July 27th, 2017

By Jeff Stone
The Wall Street Journal

Private sector heavyweights are uniting as part of an effort to help small- and medium-sized enterprises increase their awareness about digital threats and mitigate cyber risks.

The Cyber Readiness Institute, launched Wednesday, is a nonprofit organization that aims to help SMEs navigate the world of cybersecurity by connecting executives with top U.S. business leaders and third-party organizations. The organization’s co-chairs include Satya Nadella, chief executive of Microsoft Corp., Ajay Banga, president and chief executive of Mastercard Inc., Samuel Palmisano, former chief executive at International Business Machines Corp., and Penny Pritzker, former U.S. secretary of commerce.

“How do we take the resources and lessons of large companies and help small and medium enterprises use that for their own cyber risk management and for their employees?” asked Kiersten Todt, managing director for the Institute. “The objective here now is to create a membership of senior leaders across the globe to put that together.”

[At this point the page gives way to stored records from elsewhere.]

/-!
# The MacWilliams identity for additive codes over `GF(4)` (CRSS Theorem 5) and the LP bound (CRSS Theorem 21) — proofs

Topic `Literature/InformationTheory/QuantumCodes` (venture QEC, cell `qec`, PARTITION v2.4 row 06 / item 06.LPK).
This file PROVES, in the binary symplectic language of `SymplecticCodes.lean` (`SympVec n = 𝔽₂ⁿ × 𝔽₂ⁿ`,
`sympInner`, `sympWeight`, `sympDual`, `IsAdditiveCode`), the two engines behind every «LP upper bound» of the
quantum code tables, and DISCHARGES the named fact `CRSS1998_theorem21_LP` of `WeightEnumeratorBounds.lean`:

* `card_mul_weightEnum_sympDual` — **CRSS Theorem 5** (MacWilliams identity for additive codes): for every
  subspace `S̄ ≤ Ē` and all `x, y` in a commutative ring, `|S̄| · W_{S̄⊥}(x,y) = W_{S̄}(x + 3y, x − y)`, where
  `W_{S̄}(x,y) = Σ_{v ∈ S̄} x^{n − wt v} y^{wt v}` (`weightEnum`) and `S̄⊥` is the symplectic dual. Under the
  `GF(4)` dictionary of CRSS Thm. 2 (`(a|b) ↦ ωa + ω̄b`, trace inner product ↦ symplectic product, Hamming weight
  ↦ `sympWeight`) this is the printed statement «the weight enumerator of `C⊥` is `2^{−k} W(x+3y, x−y)`» for an
  `(n, 2^k)` additive code, cleared of the denominator.
* `sum_sympSign_filter_eq_krawtchouk4`, `sum_krawtchouk4_mul_wtDist` — the Krawtchouk form, CRSS eq. (18):
  `Σ_{w : wt w = j} (−1)^{(v,w)} = P_j(wt v, n)` and `Σ_{r=0}^{n} P_j(r,n) A_r = |C| A′_j`, with the QUATERNARY
  Krawtchouk polynomial `krawtchouk4` of `WeightEnumeratorBounds.lean` and the weight distributions
  `A_j = wtDist S̄ j`, `A′_j = wtDist S̄⊥ j`.
* `natCast_sympWeight_add` — CRSS eq. (7): `wt(u+v) ≡ wt u + wt v + (u,v) (mod 2)`; `evenSub` — the even
  subcode `C′` of a self-orthogonal code; `card_evenSub` — «`C′` is either half or all of `C`».
* `CRSS1998_theorem21_LP_holds : CRSS1998_theorem21_LP` — **CRSS Theorem 21**: for every `[[n,k,d]]` additive
  code whose stabilizer space has no word of weight `1`, the system (16)–(21) (`CRSSLPFeasible n k d`) is solved
  by `A_j = wtDist S̄ j`, exactly along the printed proof («(18) is a consequence of Theorem 5, and (19) follows
  from the facts that `C ⊂ C⊥` and any vectors in `C⊥` of weights between `1` and `d − 1` inclusive must also be
  in `C`. From (7), the even weight vectors in `C` form an additive subcode `C′`, which is either half or all of
  `C`; (20) then follows. If `C′` is half of `C`, then `C′ ⊂ C ⊂ C⊥ ⊂ (C′)⊥`, which yields (21).»).

Method (character sums, as in the tree's classical `Coding/MacWilliamsIdentity.lean`, but over `𝔽₂`-SUBMODULES
of `Ē` and the symplectic form): the characters `sympSign v w = (−1)^{(v,w)}`; the orthogonality relation
`Σ_{v ∈ S̄} (−1)^{(v,w)} = |S̄| · [w ∈ S̄⊥]` (`sum_sympSign_eq`, translation by a non-orthogonal `v₀` flips every
sign); the one-letter generating sums `Σ_{b ∈ 𝔽₂²} (−1)^{(a,b)} x^{[b=0]} y^{[b≠0]} = x + 3y` (`a = 0`) /
`x − y` (`a ≠ 0`) (`sum_locSign_mul`), multiplied over the letters (`sum_sympSign_mul_monomial`); coefficient
extraction in `ℤ[X]` for the Krawtchouk form (`coeff_krawtchoukGen`).

Consequence for the census (X1): together with the certificate checker `Summits/Ventures/QEC/Census/LPCertificate.lean`
(`no_additiveCode_of_check`) every kernel-checked LP-infeasibility certificate `lp_n_k : ¬ CRSSLPFeasible n k d`
(`Census/LPBounds/*.lean`, all `k ≥ 1` cells of CRSS Table III, `n ≤ 30`) is now an UNCONDITIONAL theorem
«no `[[n,k,d]]` additive code without a weight-1 stabilizer element».

Deliberately NOT here: the weight-1 reduction CRSS Thm. 6(e) («proof left to the reader» in print; it removes the
«no word of weight 1» hypothesis at the cost of `n ↦ n − 1`); Rains's operator-valued enumerators for GENERAL
`((n,K,d))` codes and their shadow (Thms. 1–10 of [Rains1999Shadow]) — `Rains1999_LPBound` stays a named fact;
the enumerator form of Thm. 21 (CRSS Thm. 22).

References (read via `lit`, arXiv:quant-ph/9608006v5 = IEEE Trans. Inform. Theory 44 (1998) 1369–1387; PDF p. 13
= printed p. 12 for eq. (7), Thms. 4–5; PDF p. 27 = printed p. 26 for Thm. 21 and its proof): A. R. Calderbank,
E. M. Rains, P. W. Shor, N. J. A. Sloane, *Quantum error correction via codes over GF(4)* [CalderbankEtAl1998].
-/

namespace Literature.InformationTheory.QuantumCodes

Ms. Todt and Mr. Palmisano served as the executive director and the vice chairman, respectively, of the Obama administration’s Commission on Enhancing National Cybersecurity. The commission made as number of recommendations to the federal government that were later included in the Trump administration’s executive order on cybersecurity.

Assigning cybersecurity responsibility to cabinet officials, an initiative to fight botnets, a workforce initiative and the plan to use the U.S. National Institute of Science and Technology’s cybersecurity best practices across the government were all among the recommendations adopted in the executive order. Mr. Palmisano said the Institute will continue to raise awareness about many of the same issues.

“We need to quite honestly simplify best practices and the NIST framework for small business,” he said. “Part of the process in convening leadership is to converge their ideas and come up with an approach that applies to SMEs. Maybe that means helping them assess their vulnerabilities with a questionnaire, or a methodology that helps them see that their biggest exposure is their firewall, or a lack of password security.”

After a series of leadership meetings–the first being tentatively scheduled for October on third-party risks–the Institute aims to create an online curriculum where interested executives can educate themselves.